> What to do
Please find every line of the listing below where "Hörmander" occurs and copy it.

> Data supplied
━━━━━━━━━━━━━━━━
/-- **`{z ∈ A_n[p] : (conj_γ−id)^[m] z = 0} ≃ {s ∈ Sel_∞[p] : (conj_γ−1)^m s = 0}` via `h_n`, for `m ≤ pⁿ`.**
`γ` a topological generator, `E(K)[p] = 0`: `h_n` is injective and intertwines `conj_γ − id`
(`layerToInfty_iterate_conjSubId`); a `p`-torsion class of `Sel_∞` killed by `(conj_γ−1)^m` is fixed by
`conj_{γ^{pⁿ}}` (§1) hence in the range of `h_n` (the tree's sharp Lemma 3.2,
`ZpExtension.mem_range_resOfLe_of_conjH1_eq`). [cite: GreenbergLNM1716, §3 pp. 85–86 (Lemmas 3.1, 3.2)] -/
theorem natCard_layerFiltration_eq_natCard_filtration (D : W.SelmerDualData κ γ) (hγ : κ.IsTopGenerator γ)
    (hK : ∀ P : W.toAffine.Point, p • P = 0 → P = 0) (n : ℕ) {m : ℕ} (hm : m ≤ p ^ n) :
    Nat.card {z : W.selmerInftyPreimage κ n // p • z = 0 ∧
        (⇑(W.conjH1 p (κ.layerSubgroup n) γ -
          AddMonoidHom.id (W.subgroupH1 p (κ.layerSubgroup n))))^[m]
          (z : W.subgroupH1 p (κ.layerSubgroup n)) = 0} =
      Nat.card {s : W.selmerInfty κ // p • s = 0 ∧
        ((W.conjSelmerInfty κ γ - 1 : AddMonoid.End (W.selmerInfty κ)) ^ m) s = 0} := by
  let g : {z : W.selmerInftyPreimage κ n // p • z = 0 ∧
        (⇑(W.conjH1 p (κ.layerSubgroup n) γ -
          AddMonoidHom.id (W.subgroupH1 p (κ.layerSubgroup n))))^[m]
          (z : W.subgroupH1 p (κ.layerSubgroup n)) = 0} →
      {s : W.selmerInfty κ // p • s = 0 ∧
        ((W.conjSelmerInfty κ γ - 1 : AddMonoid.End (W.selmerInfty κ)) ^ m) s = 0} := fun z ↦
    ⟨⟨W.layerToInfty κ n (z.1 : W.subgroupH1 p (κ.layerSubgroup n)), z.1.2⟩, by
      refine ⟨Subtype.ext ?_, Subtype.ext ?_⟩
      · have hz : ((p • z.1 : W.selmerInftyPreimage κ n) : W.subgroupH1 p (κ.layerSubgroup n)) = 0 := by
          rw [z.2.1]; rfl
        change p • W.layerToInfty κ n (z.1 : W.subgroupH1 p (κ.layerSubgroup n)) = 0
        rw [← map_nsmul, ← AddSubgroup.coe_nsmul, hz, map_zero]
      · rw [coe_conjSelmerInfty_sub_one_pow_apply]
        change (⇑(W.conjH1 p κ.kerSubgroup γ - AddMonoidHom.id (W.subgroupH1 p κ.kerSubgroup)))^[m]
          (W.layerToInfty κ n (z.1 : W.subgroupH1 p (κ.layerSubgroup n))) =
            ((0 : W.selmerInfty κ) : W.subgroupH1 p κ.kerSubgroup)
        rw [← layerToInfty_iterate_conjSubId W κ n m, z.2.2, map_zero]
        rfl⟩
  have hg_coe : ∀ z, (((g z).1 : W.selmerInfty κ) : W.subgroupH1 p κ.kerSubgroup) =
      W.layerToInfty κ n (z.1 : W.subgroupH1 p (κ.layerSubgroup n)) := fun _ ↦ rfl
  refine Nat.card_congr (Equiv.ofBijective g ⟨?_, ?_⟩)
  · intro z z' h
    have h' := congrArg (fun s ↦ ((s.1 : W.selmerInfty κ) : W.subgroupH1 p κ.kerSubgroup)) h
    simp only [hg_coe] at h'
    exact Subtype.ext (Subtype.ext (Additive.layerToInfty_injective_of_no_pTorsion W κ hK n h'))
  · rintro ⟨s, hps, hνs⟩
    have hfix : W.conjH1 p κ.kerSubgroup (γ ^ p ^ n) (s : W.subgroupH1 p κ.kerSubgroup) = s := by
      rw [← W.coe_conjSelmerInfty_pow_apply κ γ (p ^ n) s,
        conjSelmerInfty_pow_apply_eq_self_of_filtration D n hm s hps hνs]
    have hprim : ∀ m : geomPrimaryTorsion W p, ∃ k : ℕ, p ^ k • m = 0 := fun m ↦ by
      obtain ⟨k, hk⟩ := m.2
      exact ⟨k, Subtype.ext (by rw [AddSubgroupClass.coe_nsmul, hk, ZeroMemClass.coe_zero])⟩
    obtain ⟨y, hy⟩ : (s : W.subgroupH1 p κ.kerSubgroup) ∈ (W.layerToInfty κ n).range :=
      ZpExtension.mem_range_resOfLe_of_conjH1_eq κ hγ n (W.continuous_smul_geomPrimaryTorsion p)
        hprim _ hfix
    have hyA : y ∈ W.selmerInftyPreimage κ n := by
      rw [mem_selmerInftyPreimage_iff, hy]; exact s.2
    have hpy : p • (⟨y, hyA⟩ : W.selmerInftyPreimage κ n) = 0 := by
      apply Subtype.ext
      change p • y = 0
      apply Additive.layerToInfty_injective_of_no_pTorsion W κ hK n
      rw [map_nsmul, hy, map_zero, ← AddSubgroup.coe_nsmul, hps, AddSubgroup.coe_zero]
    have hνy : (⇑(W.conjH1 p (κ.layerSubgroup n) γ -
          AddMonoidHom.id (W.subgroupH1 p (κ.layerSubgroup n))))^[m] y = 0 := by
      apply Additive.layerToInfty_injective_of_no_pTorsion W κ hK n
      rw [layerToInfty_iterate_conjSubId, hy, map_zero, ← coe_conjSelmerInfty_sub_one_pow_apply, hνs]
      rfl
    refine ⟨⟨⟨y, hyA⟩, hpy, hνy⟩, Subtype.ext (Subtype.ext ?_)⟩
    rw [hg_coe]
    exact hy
━━━━━━━━━━━━━━━━
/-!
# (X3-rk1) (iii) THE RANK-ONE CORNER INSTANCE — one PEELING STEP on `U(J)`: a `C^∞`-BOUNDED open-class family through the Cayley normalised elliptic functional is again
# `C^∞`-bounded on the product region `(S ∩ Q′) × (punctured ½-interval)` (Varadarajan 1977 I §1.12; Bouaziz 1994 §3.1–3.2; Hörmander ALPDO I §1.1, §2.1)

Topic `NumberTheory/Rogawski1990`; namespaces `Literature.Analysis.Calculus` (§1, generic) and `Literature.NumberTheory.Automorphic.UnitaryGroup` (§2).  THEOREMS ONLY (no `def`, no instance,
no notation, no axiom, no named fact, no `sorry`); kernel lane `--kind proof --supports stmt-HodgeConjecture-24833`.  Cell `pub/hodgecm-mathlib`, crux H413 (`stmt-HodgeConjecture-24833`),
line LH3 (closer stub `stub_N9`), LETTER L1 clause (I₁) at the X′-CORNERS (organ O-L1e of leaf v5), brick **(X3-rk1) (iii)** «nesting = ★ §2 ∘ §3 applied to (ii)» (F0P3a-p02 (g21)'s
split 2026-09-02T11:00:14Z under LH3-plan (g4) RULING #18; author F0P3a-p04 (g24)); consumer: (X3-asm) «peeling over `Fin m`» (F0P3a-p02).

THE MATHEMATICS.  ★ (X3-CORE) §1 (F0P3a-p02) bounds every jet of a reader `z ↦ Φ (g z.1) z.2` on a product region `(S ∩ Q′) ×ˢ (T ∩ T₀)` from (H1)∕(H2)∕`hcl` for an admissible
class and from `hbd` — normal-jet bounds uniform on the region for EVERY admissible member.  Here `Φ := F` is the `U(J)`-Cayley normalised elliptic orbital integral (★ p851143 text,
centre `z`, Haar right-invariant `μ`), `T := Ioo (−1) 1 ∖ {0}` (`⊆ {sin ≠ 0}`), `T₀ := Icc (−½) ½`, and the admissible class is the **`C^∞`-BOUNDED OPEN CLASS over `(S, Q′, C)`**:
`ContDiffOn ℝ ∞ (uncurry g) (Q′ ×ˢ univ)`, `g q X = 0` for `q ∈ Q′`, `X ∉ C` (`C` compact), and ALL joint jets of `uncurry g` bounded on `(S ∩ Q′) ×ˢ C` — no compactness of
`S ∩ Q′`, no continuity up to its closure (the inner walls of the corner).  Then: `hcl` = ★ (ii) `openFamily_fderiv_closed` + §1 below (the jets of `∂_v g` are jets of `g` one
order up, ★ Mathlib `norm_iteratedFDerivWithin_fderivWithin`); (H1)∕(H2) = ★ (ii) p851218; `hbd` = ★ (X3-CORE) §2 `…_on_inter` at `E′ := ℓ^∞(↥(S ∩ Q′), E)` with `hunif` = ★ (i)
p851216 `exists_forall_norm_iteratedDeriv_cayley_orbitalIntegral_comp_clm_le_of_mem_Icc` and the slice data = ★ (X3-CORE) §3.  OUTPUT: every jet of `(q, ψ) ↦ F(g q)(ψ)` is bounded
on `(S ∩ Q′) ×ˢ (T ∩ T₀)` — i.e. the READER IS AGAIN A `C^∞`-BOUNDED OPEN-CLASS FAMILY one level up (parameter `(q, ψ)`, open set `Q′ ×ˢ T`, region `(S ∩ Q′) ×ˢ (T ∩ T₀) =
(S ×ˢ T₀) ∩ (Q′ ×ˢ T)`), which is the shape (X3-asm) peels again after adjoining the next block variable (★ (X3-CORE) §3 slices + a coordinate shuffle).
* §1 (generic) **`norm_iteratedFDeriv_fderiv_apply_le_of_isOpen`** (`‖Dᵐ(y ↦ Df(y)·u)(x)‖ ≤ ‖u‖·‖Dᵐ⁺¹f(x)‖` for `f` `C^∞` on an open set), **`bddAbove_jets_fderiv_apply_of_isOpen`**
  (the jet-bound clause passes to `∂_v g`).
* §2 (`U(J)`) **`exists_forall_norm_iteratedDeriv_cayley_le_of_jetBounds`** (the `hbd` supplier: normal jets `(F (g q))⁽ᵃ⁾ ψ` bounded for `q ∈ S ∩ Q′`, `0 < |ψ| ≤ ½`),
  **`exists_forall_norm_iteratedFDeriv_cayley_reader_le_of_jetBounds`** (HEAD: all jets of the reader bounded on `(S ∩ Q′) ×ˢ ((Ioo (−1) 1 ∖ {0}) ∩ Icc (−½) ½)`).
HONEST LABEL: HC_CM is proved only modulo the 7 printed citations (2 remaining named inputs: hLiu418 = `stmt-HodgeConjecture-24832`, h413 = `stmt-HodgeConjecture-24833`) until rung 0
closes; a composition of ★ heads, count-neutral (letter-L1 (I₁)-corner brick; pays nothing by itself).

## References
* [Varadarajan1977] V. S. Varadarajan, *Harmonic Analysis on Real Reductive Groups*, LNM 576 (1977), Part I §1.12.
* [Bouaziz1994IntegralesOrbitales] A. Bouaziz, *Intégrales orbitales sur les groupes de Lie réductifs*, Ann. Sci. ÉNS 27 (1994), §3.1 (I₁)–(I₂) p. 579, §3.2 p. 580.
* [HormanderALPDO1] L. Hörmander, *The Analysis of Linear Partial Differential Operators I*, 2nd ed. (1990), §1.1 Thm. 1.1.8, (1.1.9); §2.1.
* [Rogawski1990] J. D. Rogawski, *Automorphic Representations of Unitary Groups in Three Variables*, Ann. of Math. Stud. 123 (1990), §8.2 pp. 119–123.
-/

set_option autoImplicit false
━━━━━━━━━━━━━━━━
> Your solution
# `C^∞`-bounded on the product region `(S ∩ Q′) × (punctured ½-interval)` (Varadarajan 1977 I §1.12; Bouaziz 1994 §3.1–3.2; Hörmander ALPDO I §1.1, §2.1)
* [HormanderALPDO1] L. Hörmander, *The Analysis of Linear Partial Differential Operators I*, 2nd ed. (1990), §1.1 Thm. 1.1.8, (1.1.9); §2.1.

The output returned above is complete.